We covered graph theory in discrete math - it wasn't an independent topic - so
I'm surprised that you didn't cover it in your discrete math courses. As I
recall, first semester was more combinatorics and second was more graph
theory, but I don't recall at this point.

Also, in reading the ACM curricula guidelines, I came across the comment "As
is typical of most programs in engineering, this program has a smaller general
education component than Curriculum A described in this appendix, with more
hours devoted to computer engineering topics."

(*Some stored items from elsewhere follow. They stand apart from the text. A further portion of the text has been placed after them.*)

/-- **The corner heart from the global translate theorem and the local control, granted the archimedean
fact of Jacquet (2009).** For cuspidal `π` on `GL_{m+1}`, `σ` on `GL_m` (`0 < m`), a finite `S₀` off which
both are unramified, Satake families `α₀`, `β₀` off `S₀` and any `s₀`: `J := Λ(s - 1/2) Σ_i c_i I(s; Φ_i, Φ̄'_i)`
is entire (`differentiable_jpssIntegral_of_isCuspFormGL`, `IsCuspFormGL.star`), `A := C · w_{s-1/2}(τ)` is entire
and zero-free (`differentiable_torusWeightC`, `torusWeightC_ne_zero`), and `J = A · L^{S₀}(s, α₀ ⊗ β₀)` on a right
half-plane by `stub_corner_global_translate` at `(π, σ̄, γ = β̄₀)` (`IsSatakeFamilyOf.conj`,
`isUnramifiedAt_conj_iff`, `multiset_map_conj_map_conj`, enumerations `exists_univ_val_map_eq`) and the local
identity of `stub_corner_local_control` at the parameter `s - 1/2`. [cite: CogdellAnalyticTheory2004, Thm. 4.2 and §4.2] -/
theorem corner_entire_quotient_of_local_control
    (hJ : ∀ (N : ℕ) (K : Type) [Field K] [NumberField K],
      JacquetArchimedeanRS2009_archRankinSelbergCorner_testVector N K) :
    ∀ {m : ℕ} {K : Type} [Field K] [NumberField K]
      {μ : Measure (gl (m + 1) K).automorphicQuotient} [(gl (m + 1) K).IsAutomorphicMeasure μ]
      {μ' : Measure (gl m K).automorphicQuotient} [(gl m K).IsAutomorphicMeasure μ']
      (_hm : 0 < m) (P : CuspidalAutomorphicRepGL (m + 1) K μ) (P' : CuspidalAutomorphicRepGL m K μ')
      (S₀ : Finset (HeightOneSpectrum (𝓞 K)))
      (_hS₀ : ∀ v ∉ S₀, IsUnramifiedAt P.1 v ∧ IsUnramifiedAt P'.1 v)
      {α₀ β₀ : SatakeFamily K} (_hα₀ : IsSatakeFamilyOf P (↑S₀ : Set (HeightOneSpectrum (𝓞 K))) α₀)
      (_hβ₀ : IsSatakeFamilyOf P' (↑S₀ : Set (HeightOneSpectrum (𝓞 K))) β₀) (s₀ : ℂ),
      ∃ (x₀ : ℝ) (J A : ℂ → ℂ), Differentiable ℂ J ∧ Differentiable ℂ A ∧ A s₀ ≠ 0 ∧
        ∀ s : ℂ, x₀ < s.re → J s = A s * partialPairL (↑S₀ : Set (HeightOneSpectrum (𝓞 K))) α₀ β₀ s := by
  intro m K _ _ μ _ μ' _ hm P P' S₀ hS₀ α₀ β₀ hα₀ hβ₀ s₀
  classical
  -- instances, as in `IsOrthoOfLocalTranslate.stub_isOrtho_of_local_translate`
  haveI : T2Space (AdeleRing (𝓞 K) K) := t2Space_adeleRing K
  letI : MeasurableSpace (AdeleRing (𝓞 K) K) := borel _
  haveI : BorelSpace (AdeleRing (𝓞 K) K) := ⟨rfl⟩
  haveI := borelSpace_ideleGroup K
  haveI := locallyCompactSpace_ideleGroup K
  haveI := secondCountableTopology_ideleGroup K
  haveI := secondCountableTopology_adeleRing K
  haveI := locallyCompactSpace_adeleRing' K
  haveI : T2Space (GL (Fin (m + 1)) (AdeleRing (𝓞 K) K)) := t2Space_gl (m + 1) K
  haveI : T2Space (GL (Fin m) (AdeleRing (𝓞 K) K)) := t2Space_gl m K
  haveI : LocallyCompactSpace (GL (Fin (m + 1)) (AdeleRing (𝓞 K) K)) :=
    AdelicGroupData.locallyCompactSpace_generalLinearGroup_adeleRing K (Fin (m + 1))
  haveI : LocallyCompactSpace (GL (Fin m) (AdeleRing (𝓞 K) K)) :=
    AdelicGroupData.locallyCompactSpace_generalLinearGroup_adeleRing K (Fin m)
  haveI := secondCountableTopology_generalLinearGroup_adeleRing K (Fin (m + 1))
  haveI := secondCountableTopology_generalLinearGroup_adeleRing K (Fin m)
  haveI : CompactSpace ↥(maximalCompactAdelic m K) :=
    isCompact_iff_compactSpace.1 (isCompact_maximalCompactAdelic m K)
  haveI : LocallyCompactSpace ↥(adelicUnipotent (m + 1) K) := (isClosed_adelicUnipotent (m + 1) K).locallyCompactSpace
  haveI : LocallyCompactSpace ↥(adelicUnipotent m K) := (isClosed_adelicUnipotent m K).locallyCompactSpace
  -- Haar measures
  obtain ⟨νA, hνA⟩ : ∃ ν : Measure (Fin m → ideleGroup K), IsHaarMeasure ν := ⟨Measure.haar, inferInstance⟩
  obtain ⟨νK, hνK⟩ : ∃ ν : Measure ↥(maximalCompactAdelic m K), IsHaarMeasure ν := ⟨Measure.haar, inferInstance⟩
  obtain ⟨ν₀, hν₀⟩ : ∃ ν : Measure ↥(adelicUnipotent (m + 1) K), IsHaarMeasure ν := ⟨Measure.haar, inferInstance⟩
  obtain ⟨ν₀', hν₀'⟩ : ∃ ν : Measure ↥(adelicUnipotent m K), IsHaarMeasure ν := ⟨Measure.haar, inferInstance⟩
  -- `π` and `σ̄` are unramified off `S₀`
  have hU : ∀ v ∉ S₀, IsUnramifiedAt P.1 v ∧ IsUnramifiedAt P'.conj.1 v := fun v hv =>
    ⟨(hS₀ v hv).1, isUnramifiedAt_conj_iff.2 (hS₀ v hv).2⟩
  -- the local control datum at `(π, σ̄, S₀)`
  obtain ⟨τ, hτψ, k, c, Φ, Φ', sv, sv', 𝔫₀, h𝔫₀, h𝔫₀S, hΦc, hΦ'c, hae, hae', hΦcusp, hΦ'cusp, hΦU, hΦ'U,
    Λ, x₁, hΛ, hΛsum⟩ := CornerLocalControlAsm.stub_corner_local_control hJ hm νA νK ν₀ ν₀' P P'.conj S₀ hU
  -- the global translate theorem
  obtain ⟨C, hC, hT⟩ := CornerGlobalTranslate.stub_corner_global_translate hm μ μ' νA νK ν₀ ν₀'
  have hS' : ∀ v ∉ (↑S₀ : Set (HeightOneSpectrum (𝓞 K))), ¬ v.asIdeal ∣ 𝔫₀ := fun v hv h =>
    hv (Finset.mem_coe.2 (h𝔫₀S v h))
  -- enumerations of the Satake parameters of `π`, `σ̄` off `S₀`
  have hexx : ∀ v : HeightOneSpectrum (𝓞 K), ∃ x : Fin (m + 1) → ℂ, v ∉ (↑S₀ : Set (HeightOneSpectrum (𝓞 K))) →
      (Finset.univ : Finset (Fin (m + 1))).val.map x = α₀ v := by
    intro v
    by_cases hv : v ∉ (↑S₀ : Set (HeightOneSpectrum (𝓞 K)))
    · obtain ⟨x, hx⟩ := exists_univ_val_map_eq (hα₀.card_eq hv)
      exact ⟨x, fun _ => hx⟩
    · exact ⟨fun _ => 0, fun h => absurd h hv⟩
  have hexy : ∀ v : HeightOneSpectrum (𝓞 K), ∃ y : Fin m → ℂ, v ∉ (↑S₀ : Set (HeightOneSpectrum (𝓞 K))) →
      (Finset.univ : Finset (Fin m)).val.map y = (β₀ v).map conj := by
    intro v
    by_cases hv : v ∉ (↑S₀ : Set (HeightOneSpectrum (𝓞 K)))
    · obtain ⟨y, hy⟩ := exists_univ_val_map_eq (R := ℂ) (m := m) (α := (β₀ v).map conj)
        (by rw [Multiset.card_map]; exact hβ₀.card_eq hv)
      exact ⟨y, fun _ => hy⟩
    · exact ⟨fun _ => 0, fun h => absurd h hv⟩
  choose x hx using hexx
  choose y hy using hexy
  have hββ : (fun v => ((β₀ v).map conj).map conj) = β₀ := funext fun v => multiset_map_conj_map_conj _
  -- the strip identities, one for each datum
  choose xf hxf using fun i : Fin k =>
    hT P P'.conj hα₀ hβ₀.conj (hΦc i) (hΦ'c i) (sv i) (sv' i) (hae i) (hae' i) (hΦcusp i) (hΦ'cusp i) h𝔫₀
      (hΦU i) (hΦ'U i) Set.Subset.rfl hS' τ (fun v hv => hτψ v fun h => hv (Finset.mem_coe.2 h)) hx hy
  -- the entire functions
  set xmax : ℝ := (∑ i, |xf i|) + |x₁| + 1 with hxmax
  have hC0 : (C : ℂ) ≠ 0 := Complex.ofReal_ne_zero.2 hC.ne'
  refine ⟨xmax, fun s => Λ (s - 1 / 2) * ∑ i, c i * jpssIntegral (Nat.lt_succ_self m) μ' (Φ i) (star (Φ' i)) s,
    fun s => (C : ℂ) * torusWeightC m K (s - 1 / 2) τ, ?_, ?_, ?_, ?_⟩
  · -- `J` is entire
    have hΛ' : Differentiable ℂ fun s : ℂ => Λ (s - 1 / 2) := hΛ.comp (differentiable_id.sub_const _)
    have hI : ∀ i, Differentiable ℂ (jpssIntegral (Nat.lt_succ_self m) μ' (Φ i) (star (Φ' i))) := fun i =>
      (differentiable_jpssIntegral_of_isCuspFormGL (μ' := μ') hm (Nat.lt_succ_self m) (hΦcusp i)
        (φ' := star (Φ' i)) (hΦ'cusp i).star).1
    have hsum : Differentiable ℂ fun s => ∑ i, c i * jpssIntegral (Nat.lt_succ_self m) μ' (Φ i) (star (Φ' i)) s := by
      have h : Differentiable ℂ (∑ i, fun s => c i * jpssIntegral (Nat.lt_succ_self m) μ' (Φ i) (star (Φ' i)) s) :=
        Differentiable.sum fun i _ => (hI i).const_mul (c i)
      convert h using 1
      funext s
      simp only [Finset.sum_apply]
    exact hΛ'.mul hsum
  · -- `A` is entire
    exact ((differentiable_torusWeightC τ).comp (differentiable_id.sub_const _)).const_mul _
  · -- `A s₀ ≠ 0`
    exact mul_ne_zero hC0 (torusWeightC_ne_zero _ τ)
  · -- the identity on `re s > xmax`
    intro s hs
    have habs : ∀ i, xf i < s.re := fun i => by
      have h1 : xf i ≤ |xf i| := le_abs_self _
      have h2 : |xf i| ≤ ∑ j, |xf j| := Finset.single_le_sum (fun j _ => abs_nonneg (xf j)) (Finset.mem_univ i)
      have h3 : (0 : ℝ) ≤ |x₁| := abs_nonneg _
      linarith
    have hs₁ : x₁ < (s - 1 / 2).re := by
      have h1 : x₁ ≤ |x₁| := le_abs_self _
      have h2 : (0 : ℝ) ≤ ∑ j, |xf j| := Finset.sum_nonneg fun j _ => abs_nonneg (xf j)
      simp only [Complex.sub_re, Complex.div_ofNat_re, Complex.one_re]
      linarith
    have hloc := hΛsum (s - 1 / 2) hs₁
    -- each global integral on the half-plane
    have hterm : ∀ i, jpssIntegral (Nat.lt_succ_self m) μ' (Φ i) (star (Φ' i)) s =
        (C : ℂ) * (torusWeightC m K (s - 1 / 2) τ *
          (partialPairL (↑S₀ : Set (HeightOneSpectrum (𝓞 K))) α₀ β₀ s *
            ∫ p in unitBox {v | v ∉ (↑S₀ : Set (HeightOneSpectrum (𝓞 K)))} ×ˢ Set.univ, torusPairIntegrandC m K
              (fun g => whittakerCoeff ν₀ (unipotentTateDomain (m + 1) K) (adeleAddChar K)
                (invQuot (AdelicGroupData.gl (m + 1) K) (Φ i))
                (glDiagonal (m + 1) (AdeleRing (𝓞 K) K) (Fin.snoc τ 1) * glCorner (AdeleRing (𝓞 K) K) (Nat.le_succ m) g))
              (fun g => star (whittakerCoeff ν₀' (unipotentTateDomain m K) (adeleAddChar K)
                (invQuot (AdelicGroupData.gl m K) (Φ' i)) (glDiagonal m (AdeleRing (𝓞 K) K) τ * g)))
              (fun _ => (1 : ℝ)) (s - 1 / 2) p ∂(νA.prod νK))) := by
      intro i
      have h := hxf i s (habs i)
      rw [hββ] at h
      exact h
    simp_rw [hterm]
    -- `Λ · ∑ c_i (C w L Ψ_i) = C w L · (Λ ∑ c_i Ψ_i) = C w L`
    have hre : ∑ i, c i * ((C : ℂ) * (torusWeightC m K (s - 1 / 2) τ *
        (partialPairL (↑S₀ : Set (HeightOneSpectrum (𝓞 K))) α₀ β₀ s *
          ∫ p in unitBox {v | v ∉ (↑S₀ : Set (HeightOneSpectrum (𝓞 K)))} ×ˢ Set.univ, torusPairIntegrandC m K
            (fun g => whittakerCoeff ν₀ (unipotentTateDomain (m + 1) K) (adeleAddChar K)
              (invQuot (AdelicGroupData.gl (m + 1) K) (Φ i))
              (glDiagonal (m + 1) (AdeleRing (𝓞 K) K) (Fin.snoc τ 1) * glCorner (AdeleRing (𝓞 K) K) (Nat.le_succ m) g))
            (fun g => star (whittakerCoeff ν₀' (unipotentTateDomain m K) (adeleAddChar K)
              (invQuot (AdelicGroupData.gl m K) (Φ' i)) (glDiagonal m (AdeleRing (𝓞 K) K) τ * g)))
            (fun _ => (1 : ℝ)) (s - 1 / 2) p ∂(νA.prod νK)))) =
      (C : ℂ) * torusWeightC m K (s - 1 / 2) τ * partialPairL (↑S₀ : Set (HeightOneSpectrum (𝓞 K))) α₀ β₀ s *
        ∑ i, c i * ∫ p in unitBox {v | v ∉ (↑S₀ : Set (HeightOneSpectrum (𝓞 K)))} ×ˢ Set.univ, torusPairIntegrandC m K
            (fun g => whittakerCoeff ν₀ (unipotentTateDomain (m + 1) K) (adeleAddChar K)
              (invQuot (AdelicGroupData.gl (m + 1) K) (Φ i))
              (glDiagonal (m + 1) (AdeleRing (𝓞 K) K) (Fin.snoc τ 1) * glCorner (AdeleRing (𝓞 K) K) (Nat.le_succ m) g))
            (fun g => star (whittakerCoeff ν₀' (unipotentTateDomain m K) (adeleAddChar K)
              (invQuot (AdelicGroupData.gl m K) (Φ' i)) (glDiagonal m (AdeleRing (𝓞 K) K) τ * g)))
            (fun _ => (1 : ℝ)) (s - 1 / 2) p ∂(νA.prod νK) := by
      rw [Finset.mul_sum]
      refine Finset.sum_congr rfl fun i _ => ?_
      ring
    rw [hre]
    linear_combination ((C : ℂ) * torusWeightC m K (s - 1 / 2) τ *
      partialPairL (↑S₀ : Set (HeightOneSpectrum (𝓞 K))) α₀ β₀ s) * hloc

That is (and using your earlier terminology), a computer engineering degree is
more specialized, while a computer science degree will include more non-CS
courses and give a 'more versatile, open-ended' education. :)

------
genwin
Likely it's coincidental. The firm probably just hired whomever they thought
could best do the job, largely ignoring the degrees. Maybe the people with a
computer engineering background demonstrated better software development
skills or aptitude.

Suppose the company wants experience in Obscure and one of those computer
engineers spent the weekend reading Obscure's manual and playing with the
software before the interview. That could be the leg up.

------
tdubbed
Comp engineers may have an initial leg up because their field of study is more
practical than computer science which is more theoretical.

Don't worry about it. You were hired for a reason and you should have
complimentary strengths to the engineers

------
tdubbed
Also worth mentioning. Many schools don't have engineering and some
engineering schools don't have comp sci.

For example in chemistry companies will teach new hires the engineering or the
science depending on which degree they have.